Key Milestones and Industry Recognition
Throughout 2024 and into early 2025, OWASP continued to release critical security guidance and expand its influence. Some of the most notable milestones include:
- April 2024: Release of the OWASP CISO Checklist, providing a framework for organizations to establish AI security programs and manage AI risk governance.
- September 2024: Release of the first research from the projects’ AI Threat Intelligence Initiative publishing the Guide for Preparing and Responding to Deepfake Events.
- October 2024: Saw the release of both the
- OWASP AI Security Center of Excellence (CoE) Guide, providing a framework for organizations to establish AI security programs and manage AI risk governance as well as the first edition of the
- OWASP LLM and Generative AI Security Solutions Landscape Guide cataloging the emerging AI security solutions and aligning them to the LLMSecOps lifecycle and Top 10 risk for LLMs.
- November 2024: Introduction of the 2025 OWASP Top 10 Risks for LLMs, updating industry-leading security best practices and introducing a sponsorship program to support ongoing research and education efforts.
- December 2024: Launch of the Agentic AI Security Initiative, dedicated to securing autonomous AI systems and agent-based LLM applications.
- January 2025: Release of the Gen AI Red Teaming Guide which provides a practical approach to evaluating LLM and Generative AI vulnerabilities—from the project’s Red Teaming Initiative.

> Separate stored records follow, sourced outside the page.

open Classical in
/-- **`N22At` AT THE ADMISSIBLE READING OF RECORD ON THE RUN TOWERS GENERATED BY THE (2.14) DATUM, FROM THE LOCATED INPUTS `SliceInputsLG` UNDER THE UNSCALED-FIELD LAW** — module J9's
knit in the LOCAL-GROWTH ∕ ADMISSIBLE-HISTORY edition: J2ᴬ's engine with its eight member hypotheses DISCHARGED — hMbase (J5, law-free), hMagree (J5 under the law), hMan ∕ hVanD (the
record's φ-analyticity inputs at the slice `X := Z`), hMlast (J10a §1), hMprop (J10a §2), (P) (J8) and hMcen (J10b §3 + J7a §1 + J7a §2 through J7a §4 for `P(t) = ∅`; J10b §4
otherwise) at the member family of the datum and the centre `V := if P(t) = ∅ then term(A,Γ,F214 |P| 1 1 𝐃 (Y ↦ 𝒪(old,φ,Y,0))) else 0`.  Displayed: J2ᴬ's socket data (tables + their
restriction property, numerals at `a₅′` with STRICT [KP86] clause, slack, S25, renewal, apertures `0 < cA < cP < 1`, `cP∕(1−cP) < ρb < 1`, `Mv`, the smallness and the letter relation);
the UNSCALED-FIELD LAW of the datum on the window (W1-11 BY NAME); and, PER SLICE, ONE record `SliceInputsLG` (J10-D) of located inputs — every older-term letter over W1-13's admissible
class, NO joint (2.20) letter of the unclipped pair; node N18 below `k`; the letter signs.  Conclusion: `N22At (u3OfRecord₁₂ θ (Dr.u3Objects θ.γ) k)`.
[cite: Balaban1988RG2Cluster, (1.34)-(1.36) p.9, (1.41) p.11, (2.9)-(2.15) pp.14-16, (2.16)-(2.26) pp.16-17, Lemma 3 p.20 and (2.39)-(2.41) p.21; Balaban1987RG1, §1 p.263, (2.9)-(2.13) pp.266-268] -/
theorem n22At_u3OfRecord₁₂_ofRecordAdm_runTowers_toClusterTower_of_n18Below_unscaledLawDatumLG {cs : SFConsts} (hGn : Gn k = 𝔇.Gn)
    (hspk : ∀ (j : ℕ) (Y : (domSys (F.P k) M j).Dom), sp k j Y ⊆ spaceI Sg Rz M j (domSites (F.P k) M j Y) cs.α₀ cs.α₁)
    (hrestr : ∀ j : ℕ, SpRestr (M := M) (fun Y : (domSys (F.P k) M (j + 1)).Dom => spaceI Sg Rz M (j + 1) (domSites (F.P k) M (j + 1) Y) cs.α₀ cs.α₁))
    (hL : 8 ≤ c.L) (hLc : c.L = L) {a a₂ a₂' a₅ a₅' Aabs : ℝ} (hN : Lemma3Numerics c M ((c.L : ℝ) / 2) a a₂ a₂' a₅' Aabs)
    {E₀ r₁ Mv cA cP ρb : ℝ} (hA0 : 0 ≤ c.C3act * c.ε₁) (hr₁ : 0 ≤ r₁) (hκ : li.κ ≤ r₁)
    (hrate : r₁ + 2 * (64 * Real.log 162) + 2 ≤ (1 - 8 * c.δ) * ((c.L : ℝ) / 2) * c.κ)
    (hsmall : c.C3act * c.ε₁ * Real.exp (5 * r₁ + 1) * K₀ 64 8 * 9 * 64 < 1)
    (hrenew : Real.exp 1 * 9 * 64 * K₀ 64 8 ^ 2 * (c.C3act * c.ε₁) ≤ E₀)
    (h2w : ∀ (k' : ℕ) (Z : (domSys (F.P k) M (k' + 1)).Dom), 2 * Real.exp (a₅ * ((Z.1).card : ℝ)) ≤ Real.exp (a₅' * ((Z.1).card : ℝ)))
    -- apertures: displayed discs `cA` < producer's sector `cP` < 1, producer's ball radius `ρb`
    (hc0 : 0 < cA) (hcAP : cA < cP) (hcP1 : cP < 1) (hρb : cP / (1 - cP) < ρb)
    (hMv : 0 < Mv) (hMvγ : (1 - cP)⁻¹ ^ 2 * Mv * ((1 + cA) * θ.γ) ^ 2 ≤ 1 / 2) (hAM : 2 * ((1 - cP)⁻¹ ^ 2 * Mv) * E₀ * (1 + cA) ^ 2 ≤ li.A)
    -- THE UNSCALED-FIELD LAW of the datum's last-line data on the real window ([I] (2.9)–(2.12)) — node00-def-W1's W1-11 `TermData214.UnscaledFieldLawOn` BY NAME
    (hlaw : 𝔇.UnscaledFieldLawOn χu χcu 𝒲 𝒪 θ.γ)
    (hκ₁ : 1 ≤ c.κ₁) (hα₆ : c.α₆ ≠ 0) (hρb1 : ρb < 1)
    -- THE LOCATED INPUTS, one record per slice (k′ < k, φ in the table, Z ⊆ X, t ∈ terms, s₀ ∈ window)
    (ι : ∀ k' : ℕ, k' < k → ∀ (X : (domSys (F.P k) M (k' + 1)).Dom) (φ : CPair (F.P k) (MatA N)),
      φ ∈ spaceI Sg Rz M (k' + 1) (domSites (F.P k) M (k' + 1) X) cs.α₀ cs.α₁ → ∀ (Z : (domSys (F.P k) M (k' + 1)).Dom), Z.1 ⊆ X.1 → ∀ t ∈ terms L M Z, ∀ s₀ ∈ Ioc (0 : ℝ) θ.γ,
      SliceInputsLG (𝔇 k') (χu k') (χcu k') (𝒲 k') (𝒪 k') c Sg Rz cs E₀ li.κ Z t φ s₀ a a₅ ρb Mv)
    (h18 : ∀ k' : ℕ, k' < k →
      N18At (u3OfRecord₁₂ θ ((ReadingData.ofRecordAdm F M N (runTowers fun k₁ => toClusterTower (Gn k₁)) sp gauge hg T₀ hT₀ li).u3Objects θ.γ) k'))
    (hC5 : 0 ≤ li.C₅) (hθ1 : li.θ₅ < 1) (hC₀' : 2 * li.C₅ / (1 - li.θ₅) ≤ li.C₀)
    (hC₀ : 0 < li.C₀) (hθ5 : 0 < li.θ₅) (hA : 0 < li.A) (hμ : li.μ = 1) (hr : 0 < li.r) (hrc : li.r ≤ min cA 1) (hγ : 0 < θ.γ) (hs : li.s = (2 : ℝ)⁻¹) :
    N22At (u3OfRecord₁₂ θ ((ReadingData.ofRecordAdm F M N (runTowers fun k₁ => toClusterTower (Gn k₁)) sp gauge hg T₀ hT₀ li).u3Objects θ.γ) k) := by
  -- positivity of the (2.26) weight (for the `else 0` branches)
  have hA6 : 0 ≤ c.α₆ * c.eps2 := mul_nonneg hN.hα₆.le hN.hε₀
  have hE₀ : 0 ≤ E₀ := le_trans (by positivity) hrenew
  have hWnn : ∀ (k' : ℕ) (Z : (domSys (F.P k) M (k' + 1)).Dom) (t : TermLabel (F.P k) M k' L),
      0 ≤ weight L M c Z a t * Real.exp (a₅ * ((Z.1).card : ℝ)) := fun k' Z t => mul_nonneg (weight_nonneg c Z a hA6 t) (Real.exp_pos _).le
  have hγw : θ.γ ∈ Ioc (0 : ℝ) θ.γ := ⟨hγ, le_rfl⟩
  -- the guard of the record: (1.18)`(E₀, li.κ)` on the tables of record ∧ analytic there ⟺ `old ∈ W1.AdmHist (W1.spaceOfRecord …) E₀ li.κ k′` (W1-13, `Iff.rfl`)
  have hadm : ∀ (k' : ℕ) (old : OlderTerms (F.P k) (MatA N) M k'),
      (∀ (j : Fin (k' + 1)) (Y : (domSys (F.P k) M j).Dom) (ψ : CPair (F.P k) (MatA N)), ψ ∈ spaceI Sg Rz M j (domSites (F.P k) M j Y) cs.α₀ cs.α₁ →
        ‖old j Y ψ‖ ≤ E₀ * Real.exp (-(li.κ * torusTreeLen Y.1))) →
      (∀ (j : Fin (k' + 1)) (Y : (domSys (F.P k) M j).Dom), AnalyticOnNhd ℂ (old j Y) (spaceI Sg Rz M j (domSites (F.P k) M j Y) cs.α₀ cs.α₁)) →
      old ∈ AdmHist (spaceOfRecord (M := M) Sg Rz (fun _ => cs.α₀) (fun _ => cs.α₁)) E₀ li.κ k' :=
    fun k' old hold han => (mem_AdmHist_spaceOfRecord_const_iff Sg Rz cs.α₀ cs.α₁ E₀ li.κ old).2 ⟨hold, han⟩
  -- the (T-an) guard (class rate `r₁`, `d_j`) implies the record's guard (`li.κ ≤ r₁`, `d_j = torusTreeLen` by `rfl`)
  have hadm' : ∀ (k' : ℕ) (old : OlderTerms (F.P k) (MatA N) M k'),
      (∀ (j : Fin (k' + 1)) (Y : (domSys (F.P k) M j).Dom), ∀ ψ ∈ spaceI Sg Rz M j (domSites (F.P k) M j Y) cs.α₀ cs.α₁,
          ‖old j Y ψ‖ ≤ E₀ * Real.exp (-(r₁ * (domSys (F.P k) M j).dj Y))) →
      (∀ (j : Fin (k' + 1)) (Y : (domSys (F.P k) M j).Dom), AnalyticOnNhd ℂ (old j Y) (spaceI Sg Rz M j (domSites (F.P k) M j Y) cs.α₀ cs.α₁)) →
      old ∈ AdmHist (spaceOfRecord (M := M) Sg Rz (fun _ => cs.α₀) (fun _ => cs.α₁)) E₀ li.κ k' := by
    intro k' old hB han
    refine hadm k' old (fun j Y ψ hψ => (hB j Y ψ hψ).trans (mul_le_mul_of_nonneg_left (Real.exp_le_exp.mpr ?_) hE₀)) han
    show -(r₁ * torusTreeLen Y.1) ≤ -(li.κ * torusTreeLen Y.1)
    exact neg_le_neg (mul_le_mul_of_nonneg_right hκ (torusTreeLen_nonneg Y.1))
  refine n22At_u3OfRecord₁₂_ofRecordAdm_runTowers_toClusterTower_of_n18Below_windowDilatedTermDatumAdm Gn sp gauge hg T₀ hT₀ li θ k c 𝔇
    (fun s₀ k' Z t b old φ => term214 (𝔇 k').r (sigmaList L Z t) (tauList (F.P k) M k' L t)
          (core214 (fun σ => b ^ 2 • (𝔇 k').A Z t φ σ) (fun σ X => b • (𝔇 k').Gam Z t φ σ X)
            (F214 t.2.card (fun B => χu k' Z t (s₀ • B)) (fun B => χcu k' Z t (s₀ • B)) t.1
              (fun Y B => b ^ 2 * ((((s₀ : ℝ) : ℂ) ^ 2)⁻¹ * 𝒲 k' Z t φ Y (s₀ • B)) + 𝒪 k' Z t old φ Y (s₀ • B)))) 0 0)
    (fun k' Z t old φ => if t.2 = ∅ then term214 (𝔇 k').r (sigmaList L Z t) (tauList (F.P k) M k' L t)
            (core214 ((𝔇 k').A Z t φ) ((𝔇 k').Gam Z t φ) (F214 t.2.card (fun _ => (1 : ℝ)) (fun _ => (1 : ℝ)) t.1 (fun Y _ => 𝒪 k' Z t old φ Y 0))) 0 0 else 0)
    Sg Rz hGn hspk hrestr hL hLc hN hA0 hr₁ hκ hrate hsmall hrenew h2w hc0 hcAP hcP1 hρb hMv hMvγ hAM ?_ ?_ ?_ ?_ ?_ ?_ ?_ ?_ h18 hC5 hθ1 hC₀' hC₀ hθ5 hA hμ hr hrc hγ hs
  · -- hMbase: J5, law-free
    intro k' Z t old φ s₀ hs₀ s₁ hs₁ b
    exact memberOfDatum_basePoint 𝔇 χu χcu 𝒲 𝒪 k' Z t old φ s₀ hs₀ s₁ hs₁ b
  · -- hMagree: J5 under the unscaled-field law
    intro k' Z t s hs' old φ
    exact memberOfDatum_one_eq_TF 𝔇 χu χcu 𝒲 𝒪 ((TermData214.unscaledFieldLawOn_iff 𝔇 χu χcu 𝒲 𝒪 θ.γ).1 hlaw) k' Z t s hs' old φ
  · -- (T-an)ʷ hMan: the record's φ-analyticity input at the slice `(X := Z)` through every point of the table
    intro k' hk s₀ hs₀ b hb old hB han Z t ht φ hφ
    have hA := hadm' k' old hB han
    have I := ι k' hk Z φ hφ Z (Finset.Subset.refl _) t ht s₀ hs₀
    exact I.hMan old hA b hb
  · -- (T-an)[V] hVanD: the centre is the record's `hVan` on `P(t) = ∅`, the constant `0` otherwise
    intro k' hk old hB han Z t ht φ hφ
    have hA := hadm' k' old hB han
    have I := ι k' hk Z φ hφ Z (Finset.Subset.refl _) t ht θ.γ hγw
    by_cases hP : t.2 = ∅
    · have hfun : (fun ψ : CPair (F.P k) (MatA N) => if t.2 = ∅ then term214 (𝔇 k').r (sigmaList L Z t) (tauList (F.P k) M k' L t)
            (core214 ((𝔇 k').A Z t ψ) ((𝔇 k').Gam Z t ψ) (F214 t.2.card (fun _ => (1 : ℝ)) (fun _ => (1 : ℝ)) t.1 (fun Y _ => 𝒪 k' Z t old ψ Y 0))) 0 0 else 0) =
          fun ψ => term214 (𝔇 k').r (sigmaList L Z t) (tauList (F.P k) M k' L t)
            (core214 ((𝔇 k').A Z t ψ) ((𝔇 k').Gam Z t ψ) (F214 t.2.card (fun _ => (1 : ℝ)) (fun _ => (1 : ℝ)) t.1 (fun Y _ => 𝒪 k' Z t old ψ Y 0))) 0 0 :=
        funext fun ψ => if_pos hP
      rw [hfun]
      exact I.hVan old hA hP
    · have hfun : (fun ψ : CPair (F.P k) (MatA N) => if t.2 = ∅ then term214 (𝔇 k').r (sigmaList L Z t) (tauList (F.P k) M k' L t)
            (core214 ((𝔇 k').A Z t ψ) ((𝔇 k').Gam Z t ψ) (F214 t.2.card (fun _ => (1 : ℝ)) (fun _ => (1 : ℝ)) t.1 (fun Y _ => 𝒪 k' Z t old ψ Y 0))) 0 0 else 0) =
          fun _ => 0 := funext fun ψ => if_neg hP
      rw [hfun]
      exact analyticAt_const
  · -- hMlast: J10a §1 at the slice (local growth letters; the older-term letters at the admissible `old`)
    intro k' hk old hold han X φ hφ Z hZ t ht s₀ hs₀
    have hA := hadm k' old hold han
    have I := ι k' hk X φ hφ Z hZ t ht s₀ hs₀
    exact differentiableOn_and_norm_memberOfDatum_le_weight_of_localGrowth (𝔇 k') (χu k') (χcu k') (𝒲 k') (𝒪 k') Z t old φ s₀ c hκ₁ hα₆ I.hpos I.hhalf I.hUσ I.hUτ I.hUexp I.hUtau I.hr I.hr' I.hsubτ I.hχ0 I.hχc0 hs₀.1 I.hρ.le I.hAhol I.hχm I.hχcm I.h𝒲m (I.h𝒪m old hA) I.hAs I.hGhol I.qP I.h222 I.hγ₂ I.hqP I.hR I.hc₃ I.hc₁ I.hUτR (I.h0 old hA) I.S I.h1loc (I.h4 old hA) I.hm₃0 I.hm₃ I.S₀ (I.hbox_smul s₀) I.hloc𝒲 (I.hloc𝒪 old hA) I.hfibN I.hkap'' I.hk1 I.hk2 I.hθE I.hθΓ I.hθC I.hKG I.hKΓ I.hKCs I.hK₀ I.hKE I.hG I.hΓ₀ I.hCs I.hC216 I.hCE I.hdΓ I.hdC I.hdE hρb1 I.hKG' I.hKCs' I.hθΓ' I.hθC' I.hθE' I.ha' I.hw' I.hθEle I.hθΓle I.hθR1le I.hsmallKθ I.hc0 I.hc I.hαc I.hg I.hΓq I.hsmall (a := a) (a₅ := a₅) I.hPa I.hvol
  · -- hMprop: J10a §2 at the slice, along the curve (its values admissible pointwise)
    intro k' hk i hi O hO s₀ hs₀ b hb cv hcv hcvA X φ hφ Z hZ t ht
    have hAcv : ∀ z ∈ O, cv z ∈ AdmHist (spaceOfRecord (M := M) Sg Rz (fun _ => cs.α₀) (fun _ => cs.α₁)) E₀ li.κ k' := fun z hz => hadm k' (cv z) (fun j Y ψ hψ => (hcv j Y ψ hψ).2 z hz) (hcvA z hz)
    have I := ι k' hk X φ hφ Z hZ t ht s₀ hs₀
    exact differentiableOn_and_norm_memberOfDatum_history_of_localGrowth (𝔇 k') (χu k') (χcu k') (𝒲 k') (𝒪 k') Z t φ s₀ hO cv c hκ₁ hα₆ I.hUσ I.hUτ I.hUexp I.hr I.hr' I.hsubτ I.hpos I.hhalf I.hUtau I.hχ0 I.hχc0 hs₀.1 I.hρ.le I.hAhol I.hχm I.hχcm I.h𝒲m (fun z hz => I.h𝒪m (cv z) (hAcv z hz)) (fun Y A => I.hOhol O hO cv hcv hcvA Y A) I.hAs I.hGhol I.qP I.h222 I.hγ₂ I.hqP I.hR I.hc₃ I.hc₁ I.hUτR (fun z hz => I.h0 (cv z) (hAcv z hz)) I.S I.h1loc (fun z hz => I.h4 (cv z) (hAcv z hz)) I.hm₃0 I.hm₃ I.S₀ (I.hbox_smul s₀) I.hloc𝒲 (fun z hz => I.hloc𝒪 (cv z) (hAcv z hz)) I.hfibN I.hkap'' I.hk1 I.hk2 I.hθE I.hθΓ I.hθC I.hKG I.hKΓ I.hKCs I.hK₀ I.hKE I.hG I.hΓ₀ I.hCs I.hC216 I.hCE I.hdΓ I.hdC I.hdE hρb1 I.hKG' I.hKCs' I.hθΓ' I.hθC' I.hθE' I.ha' I.hw' I.hθEle I.hθΓle I.hθR1le I.hsmallKθ I.hc0 I.hg I.hc I.hαc I.hΓq I.hsmall (a := a) (a₅ := a₅) I.hPa I.hvol hb
  · -- (P) for the centre: J8 at the slice of base point γ, by cases on the large-field set; its `Σ|τ||𝒪(·,0)|` letter DERIVED from (L0) + the τ-radii + `hw₀`
    intro k' hk O hO cv hcv hcvA X φ hφ Z hZ t ht
    have hAcv : ∀ z ∈ O, cv z ∈ AdmHist (spaceOfRecord (M := M) Sg Rz (fun _ => cs.α₀) (fun _ => cs.α₁)) E₀ li.κ k' := fun z hz => hadm k' (cv z) (fun j Y ψ hψ => (hcv j Y ψ hψ).2 z hz) (hcvA z hz)
    have I := ι k' hk X φ hφ Z hZ t ht θ.γ hγw
    refine propV_byCases (hWnn k' Z t) fun hP => ?_
    have hP0 : t.2.card = 0 := by rw [hP, Finset.card_empty]
    exact differentiableOn_and_norm_centreOfDatum_of_primitives (𝔇 k') (𝒪 k') Z t φ hP0 hO cv (fun Y => I.hOhol O hO cv hcv hcvA Y 0) c hκ₁ hα₆ I.hpos I.hhalf I.hUσ I.hUτ I.hUexp I.hUtau I.hr I.hr' I.hsubτ I.hAhol I.hAs I.hA I.hGhol (a₂₀ := I.a₀) (w := I.w₀) I.hγ₂ I.ha₀ I.hfibN I.hkap'' I.hk1 I.hk2 I.hθE I.hθΓ I.hθC I.hKG I.hKΓ I.hKCs I.hK₀ I.hθEle0 I.hθΓle0 I.hθR1le0 I.hG I.hΓ₀ I.hCs I.hC216 I.hdΓ I.hdC I.hdE I.hsmallKθ I.hc0 I.hc I.hαc_0 I.hg I.hΓq I.hsmall_0 (a := a) (a₅ := a₅) I.hPa I.hvol_0 (fun z hz => I.h220V0 (hAcv z hz))
  · -- hMcen: the three pieces (J10b §3, J7a §1, J7a §2) for P(t) = ∅, the large-field surplus (J10b §4) otherwise
    intro k' hk old hold han X φ hφ Z hZ t ht s₀ hs₀ b hb
    have hA := hadm k' old hold han
    have I := ι k' hk X φ hφ Z hZ t ht s₀ hs₀
    refine vertexLetter_byCases' (hWnn k' Z t) (fun hP => ?_) (fun hP => ?_) I.hMvT I.hMvP
    · have hP0 : t.2.card = 0 := by rw [hP, Finset.card_empty]
      exact vertexLetter_of_threePieces (hWnn k' Z t)
        (norm_memberOfDatum_sub_boxedCentre_le_of_localGrowth (𝔇 k') (χu k') (χcu k') (𝒲 k') (𝒪 k') Z t old φ s₀ c hκ₁ hα₆ I.hpos I.hhalf I.hUσ I.hUτ I.hUexp I.hUtau I.hr I.hr' I.hsubτ I.hχ0 I.hχc0 I.hχe I.hχce I.𝒲₃ (I.D𝒪 old) hs₀.1 I.hρ I.h𝒲m (I.h𝒪m old hA) I.h𝒲₃m (I.hD𝒪m old hA) I.h𝒲₃ (I.hD𝒪 old hA) I.hAhol I.hχm I.hχcm I.hAs I.hGhol I.qP I.h222 I.hγ₂ I.hqP I.hδ I.hR I.hc₃ I.hc₃' I.hc₄ I.hc₁ I.hc₁' I.hc₂ I.hUτR (I.h0 old hA) I.h1 I.S I.h1loc I.hm₃0 I.hm₃ I.h2 I.h3 (I.h4 old hA) (I.h5 old hA) (I.h6 old hA) I.S₀ (I.hbox_smul s₀) I.hloc𝒲 (I.hloc𝒪 old hA) I.hac I.hwc I.hfibN I.hkap'' I.hk1 I.hk2 I.hθE I.hθΓ I.hθC I.hKG I.hKΓ I.hKCs I.hK₀ I.hKE I.hG I.hΓ₀ I.hCs I.hC216 I.hCE I.hdΓ I.hdC I.hdE hρb1 I.hKG' I.hKCs' I.hθΓ' I.hθC' I.hθE' I.hθEle I.hθΓle I.hθR1le I.hsmallKθ I.hc0 I.hc I.hαc_c I.hg I.hΓq I.hsmall_c (a := a) (a₅ := a₅) I.hPa I.hvol_c hb)
        (norm_boxTail_memberOfDatum_le_of_primitives (𝔇 k') (χu k') (χcu k') (𝒪 k') Z t old φ s₀ c hκ₁ hα₆ I.hpos I.hhalf I.hUσ I.hUτ I.hUexp I.hUtau I.hr I.hr' I.hsubτ I.hχ0 I.hχc0 (I.hχ1 hP) I.hκ (I.hboxR hP) I.hAhol I.hχm I.hχcm (fun Y => measurable_const) I.hAs I.hGhol hP0 I.ha₀ (I.h220V0 hA) I.hfibN I.hkap'' I.hk1 I.hk2 I.hθE I.hθΓ I.hθC I.hKG I.hKΓ I.hKCs I.hK₀ I.hKE I.hG I.hΓ₀ I.hCs I.hC216 I.hCE I.hdΓ I.hdC I.hdE hρb1 I.hKG' I.hKCs' I.hθΓ' I.hθC' I.hθE' I.hθEle I.hθΓle I.hθR1le I.hsmallKθ I.hc0 I.hc I.hαc_b I.hg I.hΓq I.hsmall_b (a := a) (a₅ := a₅) I.hvol_b hb)
        (boxFreeCentre_memberOfDatum_eq_of_primitives (𝔇 k') (𝒪 k') Z t old φ c I.hUσ I.hUτ I.hUexp I.hr I.hr' I.hsubτ I.hAhol I.hAs I.hGhol (I.hw₀U hA) I.hfibN I.hkap'' I.hk1 I.hk2 I.hθE I.hθΓ I.hθC I.hKG I.hKΓ I.hKCs I.hK₀ I.hKE I.hG I.hΓ₀ I.hCs I.hC216 I.hCE I.hdΓ I.hdC I.hdE hρb1 I.hKG' I.hKCs' I.hθΓ' I.hθC' I.hθE' I.hθEle I.hθΓle I.hθR1le I.hsmallKθ I.hc0 I.hc I.hα₀ I.hαc_f I.hΓq I.hsmall_f b hb) (I.hRb hP)
    · have hP1 : 1 ≤ t.2.card := Finset.card_pos.2 (Finset.nonempty_iff_ne_empty.2 hP)
      exact vertexLetter_of_largeField (hWnn k' Z t)
        (norm_memberOfDatum_le_largeField_of_localGrowth (𝔇 k') (χu k') (χcu k') (𝒲 k') (𝒪 k') Z t old φ s₀ c hκ₁ hα₆ I.hpos I.hhalf I.hUσ I.hUτ I.hUexp I.hUtau I.hr I.hr' I.hsubτ I.hχ0 I.hχc0 hs₀.1 I.hρ.le I.hAhol I.hχm I.hχcm I.h𝒲m (I.h𝒪m old hA) I.hAs I.hGhol I.qP I.h222 I.hγ₂ I.hqP (I.hr₁ hP) hP1 I.hR I.hc₃ I.hc₁ I.hUτR (I.h0 old hA) I.S I.h1loc (I.h4 old hA) I.hm₃0 I.hm₃ I.S₀ (I.hbox_smul s₀) I.hloc𝒲 (I.hloc𝒪 old hA) I.hfibN I.hkap'' I.hk1 I.hk2 I.hθE I.hθΓ I.hθC I.hKG I.hKΓ I.hKCs I.hK₀ I.hKE I.hG I.hΓ₀ I.hCs I.hC216 I.hCE I.hdΓ I.hdC I.hdE hρb1 I.hKG' I.hKCs' I.hθΓ' I.hθC' I.hθE' I.ha' I.hw' I.hθEle I.hθΓle I.hθR1le I.hsmallKθ I.hc0 I.hc I.hαc I.hg I.hΓq I.hsmall (a := a) (a₅ := a₅) (I.hPa1 hP) I.hvol b hb) (I.hTP hP)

The OWASP Gen AI Security Project has achieved significant recognition in the cybersecurity and AI governance communities, serving as a vital resource for identifying and mitigating risks associated with large language models. This initiative has actively collaborated with esteemed organizations, including MITRE, NIST, UK government entities, and various Linux Foundation projects, ensuring a comprehensive and well-informed approach to AI security. Through these strategic partnerships, the project has integrated expert insights, industry best practices, and global policy frameworks, reinforcing its role in promoting secure and responsible AI deployment across multiple sectors.
Global Impact and Future Outlook
The OWASP AI Security Project has grown into a truly global initiative, with research and resources now available in over 8 languages, including Portuguese, German, French, Hindi, Persian, Simplified Chinese, Japanese, and Spanish, with more translations in progress. This localization effort ensures that organizations worldwide can access and implement AI security best practices.
All OWASP research is conducted by expert volunteers from security and AI fields, and all outputs are licensed under open-source licenses, ensuring accessibility and community-driven improvements.
Today, the OWASP Gen AI Security Project stands as the fastest-growing global community of security and AI experts, providing practical, peer-reviewed insights and resources. As generative AI continues to evolve, OWASP remains committed to advancing AI security research, refining risk mitigation strategies, and ensuring organizations can confidently deploy and manage secure AI systems.